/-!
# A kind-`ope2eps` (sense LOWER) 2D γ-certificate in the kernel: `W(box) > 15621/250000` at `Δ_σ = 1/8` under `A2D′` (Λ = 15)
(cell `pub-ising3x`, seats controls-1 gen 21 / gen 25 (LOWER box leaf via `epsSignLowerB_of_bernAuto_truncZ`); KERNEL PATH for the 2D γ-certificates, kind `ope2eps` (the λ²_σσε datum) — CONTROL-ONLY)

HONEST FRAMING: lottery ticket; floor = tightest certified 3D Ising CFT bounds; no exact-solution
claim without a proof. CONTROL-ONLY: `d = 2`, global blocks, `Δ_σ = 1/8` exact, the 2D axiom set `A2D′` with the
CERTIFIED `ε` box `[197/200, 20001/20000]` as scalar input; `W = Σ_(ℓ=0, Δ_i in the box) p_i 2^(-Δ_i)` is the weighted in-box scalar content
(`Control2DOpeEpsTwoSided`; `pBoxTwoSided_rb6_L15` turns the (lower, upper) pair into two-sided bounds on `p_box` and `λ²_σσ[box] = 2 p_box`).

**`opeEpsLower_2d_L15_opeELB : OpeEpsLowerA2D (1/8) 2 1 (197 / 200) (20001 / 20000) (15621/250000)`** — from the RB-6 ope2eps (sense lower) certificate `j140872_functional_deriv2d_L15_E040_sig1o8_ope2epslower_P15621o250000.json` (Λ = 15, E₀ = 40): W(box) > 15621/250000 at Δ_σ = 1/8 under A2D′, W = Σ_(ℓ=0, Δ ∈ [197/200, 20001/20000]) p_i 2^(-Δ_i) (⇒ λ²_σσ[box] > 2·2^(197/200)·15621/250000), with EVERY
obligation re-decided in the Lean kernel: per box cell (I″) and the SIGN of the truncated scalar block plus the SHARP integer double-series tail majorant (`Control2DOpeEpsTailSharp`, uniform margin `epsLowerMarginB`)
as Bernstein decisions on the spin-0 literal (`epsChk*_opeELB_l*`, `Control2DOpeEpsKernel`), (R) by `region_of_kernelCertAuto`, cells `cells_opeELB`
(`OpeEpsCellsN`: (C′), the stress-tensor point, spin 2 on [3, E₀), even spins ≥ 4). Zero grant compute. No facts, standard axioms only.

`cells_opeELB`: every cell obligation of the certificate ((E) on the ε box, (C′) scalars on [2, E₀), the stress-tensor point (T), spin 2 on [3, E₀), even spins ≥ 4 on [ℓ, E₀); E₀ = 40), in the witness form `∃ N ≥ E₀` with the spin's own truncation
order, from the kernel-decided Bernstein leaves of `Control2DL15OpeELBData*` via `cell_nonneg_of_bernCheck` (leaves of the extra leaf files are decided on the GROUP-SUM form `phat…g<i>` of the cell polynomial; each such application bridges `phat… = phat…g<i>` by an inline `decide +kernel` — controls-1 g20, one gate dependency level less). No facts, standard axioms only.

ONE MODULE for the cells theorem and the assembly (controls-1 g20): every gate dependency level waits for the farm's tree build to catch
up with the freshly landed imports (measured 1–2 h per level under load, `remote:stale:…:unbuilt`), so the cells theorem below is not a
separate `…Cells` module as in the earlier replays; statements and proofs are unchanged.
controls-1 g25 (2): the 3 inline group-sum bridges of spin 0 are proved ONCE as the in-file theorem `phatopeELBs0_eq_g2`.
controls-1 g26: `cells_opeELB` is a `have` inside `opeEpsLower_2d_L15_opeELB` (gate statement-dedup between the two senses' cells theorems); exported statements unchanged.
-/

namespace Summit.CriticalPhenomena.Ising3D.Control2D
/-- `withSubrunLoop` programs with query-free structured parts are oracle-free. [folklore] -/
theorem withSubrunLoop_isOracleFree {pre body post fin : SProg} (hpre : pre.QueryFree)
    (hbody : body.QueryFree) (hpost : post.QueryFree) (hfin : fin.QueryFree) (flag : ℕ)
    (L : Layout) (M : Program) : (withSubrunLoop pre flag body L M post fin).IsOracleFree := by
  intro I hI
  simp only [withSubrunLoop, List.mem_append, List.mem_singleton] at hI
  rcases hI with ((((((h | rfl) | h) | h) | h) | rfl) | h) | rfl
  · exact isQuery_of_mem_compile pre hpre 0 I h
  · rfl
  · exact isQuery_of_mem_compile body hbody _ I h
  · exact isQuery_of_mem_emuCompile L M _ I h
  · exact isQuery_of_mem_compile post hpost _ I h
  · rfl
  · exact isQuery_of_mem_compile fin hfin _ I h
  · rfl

---

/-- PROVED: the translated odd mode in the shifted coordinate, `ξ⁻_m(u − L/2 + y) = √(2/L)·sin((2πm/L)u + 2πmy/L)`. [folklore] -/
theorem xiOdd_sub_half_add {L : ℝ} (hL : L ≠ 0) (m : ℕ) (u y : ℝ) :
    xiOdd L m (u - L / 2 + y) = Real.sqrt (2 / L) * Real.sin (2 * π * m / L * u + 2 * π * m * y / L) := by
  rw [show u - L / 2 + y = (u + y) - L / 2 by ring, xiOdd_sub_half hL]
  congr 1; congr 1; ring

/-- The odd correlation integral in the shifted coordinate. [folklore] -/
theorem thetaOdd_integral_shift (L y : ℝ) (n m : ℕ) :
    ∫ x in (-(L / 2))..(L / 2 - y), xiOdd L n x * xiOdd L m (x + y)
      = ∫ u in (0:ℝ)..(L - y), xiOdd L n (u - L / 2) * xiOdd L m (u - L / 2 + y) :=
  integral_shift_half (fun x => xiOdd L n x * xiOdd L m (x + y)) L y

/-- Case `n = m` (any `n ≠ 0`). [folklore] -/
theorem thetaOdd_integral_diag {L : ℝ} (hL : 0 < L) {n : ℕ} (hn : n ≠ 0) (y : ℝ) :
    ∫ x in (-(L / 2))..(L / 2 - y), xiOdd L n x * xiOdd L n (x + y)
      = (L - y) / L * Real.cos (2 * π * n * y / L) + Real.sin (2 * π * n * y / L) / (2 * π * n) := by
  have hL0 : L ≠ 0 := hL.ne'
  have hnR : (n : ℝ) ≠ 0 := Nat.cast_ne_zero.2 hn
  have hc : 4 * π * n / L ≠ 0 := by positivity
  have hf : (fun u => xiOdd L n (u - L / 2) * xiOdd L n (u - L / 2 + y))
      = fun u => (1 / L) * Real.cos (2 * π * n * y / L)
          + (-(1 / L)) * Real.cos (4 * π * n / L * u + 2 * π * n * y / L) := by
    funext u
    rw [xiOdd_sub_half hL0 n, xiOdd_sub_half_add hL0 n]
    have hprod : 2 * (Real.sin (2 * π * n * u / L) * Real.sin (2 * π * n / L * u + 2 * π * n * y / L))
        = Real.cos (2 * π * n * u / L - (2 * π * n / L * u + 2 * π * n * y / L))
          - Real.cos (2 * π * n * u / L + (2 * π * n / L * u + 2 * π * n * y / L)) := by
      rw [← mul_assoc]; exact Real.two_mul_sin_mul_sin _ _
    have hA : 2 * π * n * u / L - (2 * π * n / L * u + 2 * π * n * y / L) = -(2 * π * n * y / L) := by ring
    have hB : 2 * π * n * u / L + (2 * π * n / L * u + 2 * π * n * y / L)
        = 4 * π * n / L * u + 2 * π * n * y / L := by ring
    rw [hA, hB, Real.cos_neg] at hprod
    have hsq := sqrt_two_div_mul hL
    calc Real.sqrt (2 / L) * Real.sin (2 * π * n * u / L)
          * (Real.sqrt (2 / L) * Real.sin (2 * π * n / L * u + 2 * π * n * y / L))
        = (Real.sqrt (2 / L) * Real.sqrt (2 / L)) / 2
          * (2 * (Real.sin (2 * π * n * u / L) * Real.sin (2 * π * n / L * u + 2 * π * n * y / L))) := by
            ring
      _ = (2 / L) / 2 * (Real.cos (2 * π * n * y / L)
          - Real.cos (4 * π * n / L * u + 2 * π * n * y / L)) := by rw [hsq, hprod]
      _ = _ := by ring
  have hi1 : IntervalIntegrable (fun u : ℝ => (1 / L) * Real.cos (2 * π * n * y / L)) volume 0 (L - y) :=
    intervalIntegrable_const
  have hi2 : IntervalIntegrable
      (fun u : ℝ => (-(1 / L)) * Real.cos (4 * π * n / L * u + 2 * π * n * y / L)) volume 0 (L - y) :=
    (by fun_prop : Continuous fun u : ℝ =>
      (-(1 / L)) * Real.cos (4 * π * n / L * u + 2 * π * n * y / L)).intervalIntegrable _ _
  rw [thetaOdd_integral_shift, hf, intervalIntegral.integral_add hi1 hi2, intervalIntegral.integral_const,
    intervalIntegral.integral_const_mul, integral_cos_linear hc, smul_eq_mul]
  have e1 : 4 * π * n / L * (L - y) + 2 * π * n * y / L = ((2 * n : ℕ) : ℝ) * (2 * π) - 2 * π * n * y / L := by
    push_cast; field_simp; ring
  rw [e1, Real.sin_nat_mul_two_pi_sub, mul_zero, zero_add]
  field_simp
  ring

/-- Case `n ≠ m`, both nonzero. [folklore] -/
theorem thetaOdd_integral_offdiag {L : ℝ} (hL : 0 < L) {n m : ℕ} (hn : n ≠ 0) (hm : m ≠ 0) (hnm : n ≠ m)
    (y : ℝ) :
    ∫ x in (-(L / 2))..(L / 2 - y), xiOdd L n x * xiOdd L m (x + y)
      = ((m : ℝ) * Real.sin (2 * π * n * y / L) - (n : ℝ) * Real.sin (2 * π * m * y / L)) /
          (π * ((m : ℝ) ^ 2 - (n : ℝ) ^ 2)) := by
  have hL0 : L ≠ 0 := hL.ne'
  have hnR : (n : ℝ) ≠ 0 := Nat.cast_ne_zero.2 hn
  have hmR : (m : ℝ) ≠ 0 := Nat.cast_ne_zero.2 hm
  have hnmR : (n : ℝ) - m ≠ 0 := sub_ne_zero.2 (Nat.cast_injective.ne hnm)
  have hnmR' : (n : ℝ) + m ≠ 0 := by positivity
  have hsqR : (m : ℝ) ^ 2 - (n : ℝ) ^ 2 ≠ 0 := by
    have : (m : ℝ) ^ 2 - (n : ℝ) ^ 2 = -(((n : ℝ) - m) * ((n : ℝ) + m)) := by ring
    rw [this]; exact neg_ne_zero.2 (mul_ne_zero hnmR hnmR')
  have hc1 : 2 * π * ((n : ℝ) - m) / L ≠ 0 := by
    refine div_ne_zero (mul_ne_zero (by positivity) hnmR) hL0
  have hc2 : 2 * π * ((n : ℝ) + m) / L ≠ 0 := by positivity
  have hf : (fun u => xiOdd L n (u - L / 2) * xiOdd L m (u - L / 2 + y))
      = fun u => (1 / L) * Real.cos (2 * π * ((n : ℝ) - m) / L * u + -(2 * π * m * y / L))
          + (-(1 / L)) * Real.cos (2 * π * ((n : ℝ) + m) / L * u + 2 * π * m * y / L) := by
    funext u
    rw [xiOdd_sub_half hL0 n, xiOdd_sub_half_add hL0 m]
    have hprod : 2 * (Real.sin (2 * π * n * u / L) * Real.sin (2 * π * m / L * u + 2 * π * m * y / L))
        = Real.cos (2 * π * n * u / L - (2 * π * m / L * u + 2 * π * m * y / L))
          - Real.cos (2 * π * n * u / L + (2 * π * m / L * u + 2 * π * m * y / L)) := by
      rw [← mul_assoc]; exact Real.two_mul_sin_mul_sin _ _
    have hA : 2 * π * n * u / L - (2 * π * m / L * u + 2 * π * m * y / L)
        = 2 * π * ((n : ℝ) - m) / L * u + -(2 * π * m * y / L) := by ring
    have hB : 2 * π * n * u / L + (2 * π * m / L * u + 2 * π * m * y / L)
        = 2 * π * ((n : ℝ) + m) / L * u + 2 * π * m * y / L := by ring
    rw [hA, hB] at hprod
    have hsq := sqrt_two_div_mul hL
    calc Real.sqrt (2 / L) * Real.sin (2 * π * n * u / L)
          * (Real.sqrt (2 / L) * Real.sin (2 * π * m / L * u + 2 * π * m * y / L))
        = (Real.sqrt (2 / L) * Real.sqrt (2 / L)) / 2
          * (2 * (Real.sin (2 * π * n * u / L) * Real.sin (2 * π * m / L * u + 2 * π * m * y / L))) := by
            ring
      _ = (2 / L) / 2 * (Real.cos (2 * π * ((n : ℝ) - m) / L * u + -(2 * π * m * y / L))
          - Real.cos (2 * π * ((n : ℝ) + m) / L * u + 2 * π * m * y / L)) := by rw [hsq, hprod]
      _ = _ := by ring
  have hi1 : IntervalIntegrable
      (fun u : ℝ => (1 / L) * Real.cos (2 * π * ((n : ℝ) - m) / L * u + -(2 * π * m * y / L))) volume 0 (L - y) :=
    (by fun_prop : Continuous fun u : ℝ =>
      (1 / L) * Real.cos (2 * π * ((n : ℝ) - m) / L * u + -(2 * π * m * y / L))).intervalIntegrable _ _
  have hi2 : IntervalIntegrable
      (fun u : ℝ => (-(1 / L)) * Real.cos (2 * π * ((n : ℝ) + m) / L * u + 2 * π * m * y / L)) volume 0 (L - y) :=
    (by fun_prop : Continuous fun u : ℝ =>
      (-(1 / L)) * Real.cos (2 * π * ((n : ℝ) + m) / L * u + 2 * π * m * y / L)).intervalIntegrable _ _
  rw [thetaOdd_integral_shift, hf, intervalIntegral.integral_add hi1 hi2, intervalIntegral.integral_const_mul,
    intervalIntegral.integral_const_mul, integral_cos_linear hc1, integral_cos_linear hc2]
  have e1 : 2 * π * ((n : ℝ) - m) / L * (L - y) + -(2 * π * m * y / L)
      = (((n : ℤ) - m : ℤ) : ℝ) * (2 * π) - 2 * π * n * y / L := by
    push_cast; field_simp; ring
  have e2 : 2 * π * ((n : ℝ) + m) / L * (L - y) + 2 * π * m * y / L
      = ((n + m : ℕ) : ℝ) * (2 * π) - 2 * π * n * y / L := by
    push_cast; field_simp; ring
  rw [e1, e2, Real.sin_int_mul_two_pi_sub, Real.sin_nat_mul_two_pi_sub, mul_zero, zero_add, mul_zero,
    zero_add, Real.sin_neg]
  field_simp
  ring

---

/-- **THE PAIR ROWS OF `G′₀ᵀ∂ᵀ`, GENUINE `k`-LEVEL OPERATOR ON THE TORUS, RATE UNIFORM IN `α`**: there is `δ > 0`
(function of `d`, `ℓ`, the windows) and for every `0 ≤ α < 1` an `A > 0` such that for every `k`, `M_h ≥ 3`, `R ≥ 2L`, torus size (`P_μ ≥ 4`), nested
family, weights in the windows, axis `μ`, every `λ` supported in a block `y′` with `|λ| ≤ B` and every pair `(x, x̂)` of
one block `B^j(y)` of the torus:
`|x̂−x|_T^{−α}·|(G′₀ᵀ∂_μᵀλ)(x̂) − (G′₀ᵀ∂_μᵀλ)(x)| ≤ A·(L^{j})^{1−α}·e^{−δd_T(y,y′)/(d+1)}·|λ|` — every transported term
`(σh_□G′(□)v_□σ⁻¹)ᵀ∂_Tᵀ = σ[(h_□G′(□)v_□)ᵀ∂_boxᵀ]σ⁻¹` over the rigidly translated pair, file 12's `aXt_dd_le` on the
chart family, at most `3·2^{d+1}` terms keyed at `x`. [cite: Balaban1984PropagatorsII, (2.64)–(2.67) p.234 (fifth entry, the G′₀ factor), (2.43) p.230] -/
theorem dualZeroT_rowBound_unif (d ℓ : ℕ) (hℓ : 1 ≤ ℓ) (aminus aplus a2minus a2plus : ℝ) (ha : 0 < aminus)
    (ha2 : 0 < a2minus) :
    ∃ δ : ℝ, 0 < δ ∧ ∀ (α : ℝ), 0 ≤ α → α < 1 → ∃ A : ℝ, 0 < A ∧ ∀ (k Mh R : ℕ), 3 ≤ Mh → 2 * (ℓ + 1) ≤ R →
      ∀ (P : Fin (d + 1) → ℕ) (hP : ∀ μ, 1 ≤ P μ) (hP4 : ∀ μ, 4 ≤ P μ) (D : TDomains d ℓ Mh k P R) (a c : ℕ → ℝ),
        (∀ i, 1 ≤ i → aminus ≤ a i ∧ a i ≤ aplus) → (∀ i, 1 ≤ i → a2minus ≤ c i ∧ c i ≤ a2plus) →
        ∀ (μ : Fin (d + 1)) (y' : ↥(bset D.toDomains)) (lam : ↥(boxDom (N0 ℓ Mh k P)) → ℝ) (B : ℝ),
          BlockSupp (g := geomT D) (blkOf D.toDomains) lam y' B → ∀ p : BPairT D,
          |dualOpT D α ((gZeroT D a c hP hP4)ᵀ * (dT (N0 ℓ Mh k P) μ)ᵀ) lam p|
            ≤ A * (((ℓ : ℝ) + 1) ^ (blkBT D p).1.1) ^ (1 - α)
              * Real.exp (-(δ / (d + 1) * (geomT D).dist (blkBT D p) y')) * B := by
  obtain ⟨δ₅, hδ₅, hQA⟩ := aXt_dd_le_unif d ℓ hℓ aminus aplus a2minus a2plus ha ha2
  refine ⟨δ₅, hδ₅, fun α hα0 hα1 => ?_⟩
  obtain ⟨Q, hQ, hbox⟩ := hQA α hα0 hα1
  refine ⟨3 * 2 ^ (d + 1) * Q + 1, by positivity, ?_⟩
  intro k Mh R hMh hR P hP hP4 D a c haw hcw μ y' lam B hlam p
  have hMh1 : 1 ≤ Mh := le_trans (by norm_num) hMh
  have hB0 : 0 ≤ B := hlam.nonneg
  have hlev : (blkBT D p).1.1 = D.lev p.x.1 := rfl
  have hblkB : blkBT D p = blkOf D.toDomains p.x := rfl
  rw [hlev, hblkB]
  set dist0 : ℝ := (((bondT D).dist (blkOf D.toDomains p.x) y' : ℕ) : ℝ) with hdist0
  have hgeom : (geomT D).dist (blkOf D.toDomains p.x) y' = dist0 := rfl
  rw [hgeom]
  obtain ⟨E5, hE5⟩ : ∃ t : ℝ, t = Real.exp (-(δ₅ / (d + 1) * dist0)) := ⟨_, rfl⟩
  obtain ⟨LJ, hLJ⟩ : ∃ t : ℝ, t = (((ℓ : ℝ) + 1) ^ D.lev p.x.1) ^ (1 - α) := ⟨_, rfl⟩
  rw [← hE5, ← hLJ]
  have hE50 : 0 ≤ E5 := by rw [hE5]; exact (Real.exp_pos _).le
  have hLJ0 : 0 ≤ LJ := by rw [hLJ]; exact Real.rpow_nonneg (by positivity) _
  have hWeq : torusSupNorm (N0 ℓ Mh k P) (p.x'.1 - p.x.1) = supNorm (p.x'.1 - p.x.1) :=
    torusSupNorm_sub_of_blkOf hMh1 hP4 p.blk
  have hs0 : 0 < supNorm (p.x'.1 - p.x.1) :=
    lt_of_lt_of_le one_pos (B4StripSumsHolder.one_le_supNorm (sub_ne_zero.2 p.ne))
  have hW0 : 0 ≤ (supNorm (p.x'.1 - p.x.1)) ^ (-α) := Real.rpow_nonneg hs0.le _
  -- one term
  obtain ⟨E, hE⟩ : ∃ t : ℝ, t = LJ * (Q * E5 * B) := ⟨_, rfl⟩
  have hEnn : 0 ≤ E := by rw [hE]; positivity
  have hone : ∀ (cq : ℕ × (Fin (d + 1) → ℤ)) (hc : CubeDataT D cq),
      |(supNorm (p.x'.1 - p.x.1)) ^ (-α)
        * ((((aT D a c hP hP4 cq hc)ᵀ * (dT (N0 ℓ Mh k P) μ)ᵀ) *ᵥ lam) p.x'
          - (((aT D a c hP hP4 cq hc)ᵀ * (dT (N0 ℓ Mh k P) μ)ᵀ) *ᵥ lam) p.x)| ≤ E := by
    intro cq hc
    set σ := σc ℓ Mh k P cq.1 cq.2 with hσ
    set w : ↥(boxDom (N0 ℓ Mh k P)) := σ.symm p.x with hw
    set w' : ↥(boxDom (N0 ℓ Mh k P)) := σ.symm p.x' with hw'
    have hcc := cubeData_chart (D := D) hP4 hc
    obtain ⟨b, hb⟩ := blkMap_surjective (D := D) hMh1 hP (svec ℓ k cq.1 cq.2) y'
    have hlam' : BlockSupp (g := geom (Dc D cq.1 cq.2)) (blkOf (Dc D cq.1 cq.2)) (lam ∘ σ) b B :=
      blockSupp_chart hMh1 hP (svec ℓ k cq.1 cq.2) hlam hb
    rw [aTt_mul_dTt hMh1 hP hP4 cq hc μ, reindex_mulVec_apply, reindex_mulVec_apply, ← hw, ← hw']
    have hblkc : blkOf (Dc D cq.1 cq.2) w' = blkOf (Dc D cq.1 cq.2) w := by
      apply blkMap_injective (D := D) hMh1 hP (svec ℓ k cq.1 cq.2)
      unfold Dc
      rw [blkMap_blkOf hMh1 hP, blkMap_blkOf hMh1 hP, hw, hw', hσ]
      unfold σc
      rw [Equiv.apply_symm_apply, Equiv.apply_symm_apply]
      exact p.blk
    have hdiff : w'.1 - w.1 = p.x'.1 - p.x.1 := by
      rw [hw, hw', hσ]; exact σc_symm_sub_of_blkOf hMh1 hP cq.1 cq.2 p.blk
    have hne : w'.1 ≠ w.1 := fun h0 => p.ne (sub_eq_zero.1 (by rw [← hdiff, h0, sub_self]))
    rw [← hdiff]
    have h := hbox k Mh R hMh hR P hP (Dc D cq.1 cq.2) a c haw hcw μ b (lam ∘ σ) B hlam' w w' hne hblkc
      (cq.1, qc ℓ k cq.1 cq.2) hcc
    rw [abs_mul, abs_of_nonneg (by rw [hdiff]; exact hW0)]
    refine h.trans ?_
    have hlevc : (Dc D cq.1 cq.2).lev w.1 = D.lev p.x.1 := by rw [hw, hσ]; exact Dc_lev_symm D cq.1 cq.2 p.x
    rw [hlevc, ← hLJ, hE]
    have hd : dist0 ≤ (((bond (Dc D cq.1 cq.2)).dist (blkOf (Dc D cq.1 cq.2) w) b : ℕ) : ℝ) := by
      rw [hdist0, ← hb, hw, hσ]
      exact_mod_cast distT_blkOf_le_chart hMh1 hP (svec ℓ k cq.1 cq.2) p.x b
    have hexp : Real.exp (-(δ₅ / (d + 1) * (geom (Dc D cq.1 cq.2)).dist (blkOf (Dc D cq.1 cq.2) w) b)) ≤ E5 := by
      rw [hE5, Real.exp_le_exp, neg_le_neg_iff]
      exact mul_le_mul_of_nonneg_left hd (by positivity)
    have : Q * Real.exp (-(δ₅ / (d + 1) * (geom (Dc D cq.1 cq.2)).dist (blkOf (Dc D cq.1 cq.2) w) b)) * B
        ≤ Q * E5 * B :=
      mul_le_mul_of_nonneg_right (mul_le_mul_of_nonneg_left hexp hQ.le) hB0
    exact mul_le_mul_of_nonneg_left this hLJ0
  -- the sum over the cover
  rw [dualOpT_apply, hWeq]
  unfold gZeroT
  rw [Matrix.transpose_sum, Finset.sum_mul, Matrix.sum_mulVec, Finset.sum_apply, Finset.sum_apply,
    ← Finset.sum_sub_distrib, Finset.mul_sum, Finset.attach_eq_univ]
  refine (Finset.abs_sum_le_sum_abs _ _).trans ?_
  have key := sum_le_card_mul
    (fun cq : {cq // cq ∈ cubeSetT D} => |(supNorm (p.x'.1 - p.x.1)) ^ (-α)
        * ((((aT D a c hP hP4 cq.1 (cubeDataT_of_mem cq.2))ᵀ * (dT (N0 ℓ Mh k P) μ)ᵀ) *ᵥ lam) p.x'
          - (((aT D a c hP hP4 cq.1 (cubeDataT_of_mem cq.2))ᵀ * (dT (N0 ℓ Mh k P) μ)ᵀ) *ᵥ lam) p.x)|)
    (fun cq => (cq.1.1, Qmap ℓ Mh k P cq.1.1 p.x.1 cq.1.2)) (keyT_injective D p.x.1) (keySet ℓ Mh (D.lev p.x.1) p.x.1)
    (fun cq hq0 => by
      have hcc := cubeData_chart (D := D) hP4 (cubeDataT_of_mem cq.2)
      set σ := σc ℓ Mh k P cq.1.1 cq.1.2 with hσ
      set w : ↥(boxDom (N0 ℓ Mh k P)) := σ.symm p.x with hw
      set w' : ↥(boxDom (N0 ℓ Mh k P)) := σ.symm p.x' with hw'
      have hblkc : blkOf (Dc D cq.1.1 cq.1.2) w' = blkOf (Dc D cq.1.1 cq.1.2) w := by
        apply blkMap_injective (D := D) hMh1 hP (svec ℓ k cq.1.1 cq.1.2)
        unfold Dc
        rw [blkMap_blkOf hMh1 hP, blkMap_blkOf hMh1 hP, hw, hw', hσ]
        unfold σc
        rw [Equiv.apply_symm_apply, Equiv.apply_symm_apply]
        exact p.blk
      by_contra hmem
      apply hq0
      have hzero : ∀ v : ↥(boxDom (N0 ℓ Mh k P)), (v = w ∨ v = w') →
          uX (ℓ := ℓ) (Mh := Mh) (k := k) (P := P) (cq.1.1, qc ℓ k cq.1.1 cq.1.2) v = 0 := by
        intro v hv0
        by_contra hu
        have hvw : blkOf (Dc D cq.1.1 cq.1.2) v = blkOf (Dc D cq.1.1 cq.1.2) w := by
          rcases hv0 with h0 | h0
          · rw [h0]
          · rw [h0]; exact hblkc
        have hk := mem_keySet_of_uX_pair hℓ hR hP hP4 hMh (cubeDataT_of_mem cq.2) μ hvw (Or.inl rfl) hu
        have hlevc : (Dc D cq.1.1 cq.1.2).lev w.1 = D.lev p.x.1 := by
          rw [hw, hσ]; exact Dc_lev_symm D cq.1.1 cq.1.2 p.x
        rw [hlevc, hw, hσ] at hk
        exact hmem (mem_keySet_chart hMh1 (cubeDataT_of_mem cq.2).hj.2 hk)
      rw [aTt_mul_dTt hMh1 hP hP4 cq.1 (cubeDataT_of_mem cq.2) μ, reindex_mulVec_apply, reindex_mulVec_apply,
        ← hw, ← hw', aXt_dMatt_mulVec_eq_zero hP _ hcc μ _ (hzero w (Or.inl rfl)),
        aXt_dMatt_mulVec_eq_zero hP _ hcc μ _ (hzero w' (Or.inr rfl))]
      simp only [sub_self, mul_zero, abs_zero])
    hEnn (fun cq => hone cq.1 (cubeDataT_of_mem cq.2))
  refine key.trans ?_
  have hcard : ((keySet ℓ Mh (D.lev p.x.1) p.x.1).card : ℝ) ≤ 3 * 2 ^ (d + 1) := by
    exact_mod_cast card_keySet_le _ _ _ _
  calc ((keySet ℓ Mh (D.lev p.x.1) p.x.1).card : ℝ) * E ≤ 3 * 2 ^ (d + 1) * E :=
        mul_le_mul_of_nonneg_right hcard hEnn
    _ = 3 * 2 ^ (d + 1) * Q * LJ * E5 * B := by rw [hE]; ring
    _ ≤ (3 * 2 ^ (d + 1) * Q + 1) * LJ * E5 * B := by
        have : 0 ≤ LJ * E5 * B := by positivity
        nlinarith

» **What the exercise asks**
Give again exactly, and only, the lines above starting at the one with "(Real.cos (2 * π * n" and ending at the one with "have hsqR : (m".

» **Exercise response**
      _ = (2 / L) / 2 * (Real.cos (2 * π * n * y / L)
          - Real.cos (4 * π * n / L * u + 2 * π * n * y / L)) := by rw [hsq, hprod]
      _ = _ := by ring
  have hi1 : IntervalIntegrable (fun u : ℝ => (1 / L) * Real.cos (2 * π * n * y / L)) volume 0 (L - y) :=
    intervalIntegrable_const
  have hi2 : IntervalIntegrable
      (fun u : ℝ => (-(1 / L)) * Real.cos (4 * π * n / L * u + 2 * π * n * y / L)) volume 0 (L - y) :=
    (by fun_prop : Continuous fun u : ℝ =>
      (-(1 / L)) * Real.cos (4 * π * n / L * u + 2 * π * n * y / L)).intervalIntegrable _ _
  rw [thetaOdd_integral_shift, hf, intervalIntegral.integral_add hi1 hi2, intervalIntegral.integral_const,
    intervalIntegral.integral_const_mul, integral_cos_linear hc, smul_eq_mul]
  have e1 : 4 * π * n / L * (L - y) + 2 * π * n * y / L = ((2 * n : ℕ) : ℝ) * (2 * π) - 2 * π * n * y / L := by
    push_cast; field_simp; ring
  rw [e1, Real.sin_nat_mul_two_pi_sub, mul_zero, zero_add]
  field_simp
  ring

/-- Case `n ≠ m`, both nonzero. [folklore] -/
theorem thetaOdd_integral_offdiag {L : ℝ} (hL : 0 < L) {n m : ℕ} (hn : n ≠ 0) (hm : m ≠ 0) (hnm : n ≠ m)
    (y : ℝ) :
    ∫ x in (-(L / 2))..(L / 2 - y), xiOdd L n x * xiOdd L m (x + y)
      = ((m : ℝ) * Real.sin (2 * π * n * y / L) - (n : ℝ) * Real.sin (2 * π * m * y / L)) /
          (π * ((m : ℝ) ^ 2 - (n : ℝ) ^ 2)) := by
  have hL0 : L ≠ 0 := hL.ne'
  have hnR : (n : ℝ) ≠ 0 := Nat.cast_ne_zero.2 hn
  have hmR : (m : ℝ) ≠ 0 := Nat.cast_ne_zero.2 hm
  have hnmR : (n : ℝ) - m ≠ 0 := sub_ne_zero.2 (Nat.cast_injective.ne hnm)
  have hnmR' : (n : ℝ) + m ≠ 0 := by positivity
  have hsqR : (m : ℝ) ^ 2 - (n : ℝ) ^ 2 ≠ 0 := by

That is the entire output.